The voom normalized gene counts were exploited to construct a co-expression network of 375 tumor samples using WGCNA, v. 1.70-3 package.^[16],[17] The similarity matrix was built based on the biweight midcorrelation coefficient between all genes. Subsequently, the similarity matrix was converted to an adjacency matrix by the soft threshold power of β=5. The RCy3, V.2.10.2 package was utilized to connect WGCNA to Cytoscape, V.3.8.1, and visualize the network.^[18]

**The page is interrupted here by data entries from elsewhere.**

/-! ### The ROA sentence in machine coordinates -/

/-- **«#73-roa» in machine coordinates (New England 10-machine classical model M′, synthetic uniform damping ratio
`1/10`, any common acceleration `a′`), with angle recovery (A6).** See the module docstring for the three columns. For
every `0 < γ ≤ 127` and every solution `c` of `NE39.preLossless.toModelRel (1/10) a′` on `[0, ∞)` with `V(Z (c 0)) ≤ γ`
and `|u_i(0)| < π` (i = 1 … 9): the certified piece is never left (`V(Z (c t)) ≤ γ`), no relative rotor angle deviation
reaches `±π` (no pole slip), `u_i(t) → 0` and `ω_i(t) − ω_0(t) → 0` for every machine `i ≠ 0`. [folklore] -/
theorem model_roa (a : ℝ) {γ : ℝ} (hγ0 : 0 < γ) (hγ : γ ≤ level)
    {c : ℝ → ClassicalSwing.State 10} (hc : (NE39.preLossless.toModelRel (1 / 10) a).IsSolutionOn c (Ici 0))
    (h0V : Vz (Z (c 0)) ≤ γ)
    (h0win : ∀ i : Fin 9, |RecastData.u NE39.preLossless.angleOf (c 0) i.succ| < π) :
    (∀ t, 0 ≤ t → Vz (Z (c t)) ≤ γ) ∧
    (∀ i : Fin 9, ∀ t, 0 ≤ t → |RecastData.u NE39.preLossless.angleOf (c t) i.succ| < π) ∧
    (∀ i : Fin 9, Tendsto (fun t => RecastData.u NE39.preLossless.angleOf (c t) i.succ) atTop (𝓝 0)) ∧
    (∀ i : Fin 9, Tendsto (fun t => (c t).2 i.succ - (c t).2 0) atTop (𝓝 0)) := by
  have hcc : ContinuousOn c (Ici 0) := fun t ht => (hc t ht).continuousWithinAt
  have h1c : ∀ j, ContinuousOn (fun τ => (c τ).1 j) (Ici 0) := fun j =>
    ((continuous_apply j).comp continuous_fst).comp_continuousOn hcc
  have hu : ∀ i : Fin 9, ContinuousOn (fun t => RecastData.u NE39.preLossless.angleOf (c t) i.succ) (Ici 0) := by
    intro i
    simp only [RecastData.u]
    exact ((h1c _).sub (h1c 0)).sub continuousOn_const
  set z : ℝ → Fin 27 → ℝ := fun τ => Z (c τ) with hzdef
  have hzc : ContinuousOn z (Ici 0) := by
    refine continuousOn_pi.2 fun k t ht => ?_
    exact (NE39.hasDerivWithinAt_embedRel (1 / 10) a hc ht k.val).continuousWithinAt
  have hz : ∀ t, 0 ≤ t → HasDerivWithinAt z (F (z t)) (Ici t) t := fun t ht =>
    (hasDerivWithinAt_Z a hc ht).mono (Ici_subset_Ici.2 ht)
  obtain ⟨hinv, hlim⟩ := roa hγ0 hγ hzc hz (Z_mem_M (c 0)) h0V
  have hall := tendsto_pi_nhds.1 hlim
  -- no pole slip: `2κ_i + ν_i² ≤ 1/2` gives `cos u_i ≥ 3/4 > -1`
  have hcos : ∀ i : Fin 9, ∀ t, 0 ≤ t → -1 < cos (RecastData.u NE39.preLossless.angleOf (c t) i.succ) := by
    intro i t ht
    obtain ⟨-, hk0, hk1, hk2, hk3, hk4, hk5, hk6, hk7, hk8⟩ := hinv t ht
    fin_cases i
    · rw [val_lt _ (by norm_num : 1 < 27), val_lt _ (by norm_num : 18 < 27)] at hk0
      rw [show z t ⟨1, _⟩ = _ from Z_eq_1 (c t)] at hk0
      show -1 < cos (RecastData.u NE39.preLossless.angleOf (c t) 1)
      nlinarith [sq_nonneg (z t ⟨18, by norm_num⟩)]
    · rw [val_lt _ (by norm_num : 3 < 27), val_lt _ (by norm_num : 19 < 27)] at hk1
      rw [show z t ⟨3, _⟩ = _ from Z_eq_3 (c t)] at hk1
      show -1 < cos (RecastData.u NE39.preLossless.angleOf (c t) 2)
      nlinarith [sq_nonneg (z t ⟨19, by norm_num⟩)]
    · rw [val_lt _ (by norm_num : 5 < 27), val_lt _ (by norm_num : 20 < 27)] at hk2
      rw [show z t ⟨5, _⟩ = _ from Z_eq_5 (c t)] at hk2
      show -1 < cos (RecastData.u NE39.preLossless.angleOf (c t) 3)
      nlinarith [sq_nonneg (z t ⟨20, by norm_num⟩)]
    · rw [val_lt _ (by norm_num : 7 < 27), val_lt _ (by norm_num : 21 < 27)] at hk3
      rw [show z t ⟨7, _⟩ = _ from Z_eq_7 (c t)] at hk3
      show -1 < cos (RecastData.u NE39.preLossless.angleOf (c t) 4)
      nlinarith [sq_nonneg (z t ⟨21, by norm_num⟩)]
    · rw [val_lt _ (by norm_num : 9 < 27), val_lt _ (by norm_num : 22 < 27)] at hk4
      rw [show z t ⟨9, _⟩ = _ from Z_eq_9 (c t)] at hk4
      show -1 < cos (RecastData.u NE39.preLossless.angleOf (c t) 5)
      nlinarith [sq_nonneg (z t ⟨22, by norm_num⟩)]
    · rw [val_lt _ (by norm_num : 11 < 27), val_lt _ (by norm_num : 23 < 27)] at hk5
      rw [show z t ⟨11, _⟩ = _ from Z_eq_11 (c t)] at hk5
      show -1 < cos (RecastData.u NE39.preLossless.angleOf (c t) 6)
      nlinarith [sq_nonneg (z t ⟨23, by norm_num⟩)]
    · rw [val_lt _ (by norm_num : 13 < 27), val_lt _ (by norm_num : 24 < 27)] at hk6
      rw [show z t ⟨13, _⟩ = _ from Z_eq_13 (c t)] at hk6
      show -1 < cos (RecastData.u NE39.preLossless.angleOf (c t) 7)
      nlinarith [sq_nonneg (z t ⟨24, by norm_num⟩)]
    · rw [val_lt _ (by norm_num : 15 < 27), val_lt _ (by norm_num : 25 < 27)] at hk7
      rw [show z t ⟨15, _⟩ = _ from Z_eq_15 (c t)] at hk7
      show -1 < cos (RecastData.u NE39.preLossless.angleOf (c t) 8)
      nlinarith [sq_nonneg (z t ⟨25, by norm_num⟩)]
    · rw [val_lt _ (by norm_num : 17 < 27), val_lt _ (by norm_num : 26 < 27)] at hk8
      rw [show z t ⟨17, _⟩ = _ from Z_eq_17 (c t)] at hk8
      show -1 < cos (RecastData.u NE39.preLossless.angleOf (c t) 9)
      nlinarith [sq_nonneg (z t ⟨26, by norm_num⟩)]
  have hwin : ∀ i : Fin 9, ∀ t, 0 ≤ t → |RecastData.u NE39.preLossless.angleOf (c t) i.succ| < π := fun i =>
    abs_lt_pi_of_neg_one_lt_cos (hu i) (h0win i) (hcos i)
  refine ⟨fun t ht => (hinv t ht).1, hwin, fun i => ?_, fun i => ?_⟩
  · fin_cases i
    · have h := hall ⟨1, by norm_num⟩
      simp only [hzdef, Z_eq_1] at h
      exact tendsto_zero_of_one_sub_cos_tendsto (hwin 0) h
    · have h := hall ⟨3, by norm_num⟩
      simp only [hzdef, Z_eq_3] at h
      exact tendsto_zero_of_one_sub_cos_tendsto (hwin 1) h
    · have h := hall ⟨5, by norm_num⟩
      simp only [hzdef, Z_eq_5] at h
      exact tendsto_zero_of_one_sub_cos_tendsto (hwin 2) h
    · have h := hall ⟨7, by norm_num⟩
      simp only [hzdef, Z_eq_7] at h
      exact tendsto_zero_of_one_sub_cos_tendsto (hwin 3) h
    · have h := hall ⟨9, by norm_num⟩
      simp only [hzdef, Z_eq_9] at h
      exact tendsto_zero_of_one_sub_cos_tendsto (hwin 4) h
    · have h := hall ⟨11, by norm_num⟩
      simp only [hzdef, Z_eq_11] at h
      exact tendsto_zero_of_one_sub_cos_tendsto (hwin 5) h
    · have h := hall ⟨13, by norm_num⟩
      simp only [hzdef, Z_eq_13] at h
      exact tendsto_zero_of_one_sub_cos_tendsto (hwin 6) h
    · have h := hall ⟨15, by norm_num⟩
      simp only [hzdef, Z_eq_15] at h
      exact tendsto_zero_of_one_sub_cos_tendsto (hwin 7) h
    · have h := hall ⟨17, by norm_num⟩
      simp only [hzdef, Z_eq_17] at h
      exact tendsto_zero_of_one_sub_cos_tendsto (hwin 8) h
  · fin_cases i
    · have h := hall ⟨18, by norm_num⟩
      simp only [hzdef, Z_eq_18, Pi.zero_apply] at h
      simpa using h
    · have h := hall ⟨19, by norm_num⟩
      simp only [hzdef, Z_eq_19, Pi.zero_apply] at h
      simpa using h
    · have h := hall ⟨20, by norm_num⟩
      simp only [hzdef, Z_eq_20, Pi.zero_apply] at h
      simpa using h
    · have h := hall ⟨21, by norm_num⟩
      simp only [hzdef, Z_eq_21, Pi.zero_apply] at h
      simpa using h
    · have h := hall ⟨22, by norm_num⟩
      simp only [hzdef, Z_eq_22, Pi.zero_apply] at h
      simpa using h
    · have h := hall ⟨23, by norm_num⟩
      simp only [hzdef, Z_eq_23, Pi.zero_apply] at h
      simpa using h
    · have h := hall ⟨24, by norm_num⟩
      simp only [hzdef, Z_eq_24, Pi.zero_apply] at h
      simpa using h
    · have h := hall ⟨25, by norm_num⟩
      simp only [hzdef, Z_eq_25, Pi.zero_apply] at h
      simpa using h
    · have h := hall ⟨26, by norm_num⟩
      simp only [hzdef, Z_eq_26, Pi.zero_apply] at h
      simpa using h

Pathway enrichment analysis

The g: Profiler^[19] was utilized to perform pathway enrichment analysis of the differentially-expressed CTAs. The corresponding biological processes (BP), cellular components (CC), and molecular functions (MF) were identified using Gene Ontology (GO). The signaling pathways involved were identified using the Kyoto Encyclopedia of Genes and Genomes (KEGG).^[20] The results were visualized by the Enrichment Map and Auto Annotate^[21],[22] apps of Cytoscape.

Survival analysis

The survival analysis was performed using the Kaplan–Meier curve, drawn using GraphPad Prism v. 8.4.3. The Kaplan-Meier survival curves of each gene were plotted. The P < 0.05 was considered statistically significant. These analyses depicted the relationship between differentially-expressed CTAs and overall patient survival.

Results

Differentially-expressed genes of stomach adenocarcinoma cases

The workflow for the integrated bioinformatics analysis is shown in [Figure 2]. The ribonucleic acid (RNA) sequencing data of TCGA-STAD were downloaded from TCGA, normalized, and filtered the outliers. The total number of genes was 20852. Gene expression profiles of tumor and adjacent normal tissue samples were compared, and 1839 DEGs were identified based on the aforementioned cut-off criteria. The up-regulated genes accounted for 55.4% (1019/1839) of all genes. Most of the top ten up-regulated DEGs were CTA genes [Table 1]. The collected CTA gene list [Supplementary Table 1] was compared with the DEGs, and the differentially-expressed CTA genes between the tumor and adjacent normal tissues were selected. The total number of differentially-expressed CTAs was 83, including 81 coding and two noncoding RNAs [Supplementary Table 2].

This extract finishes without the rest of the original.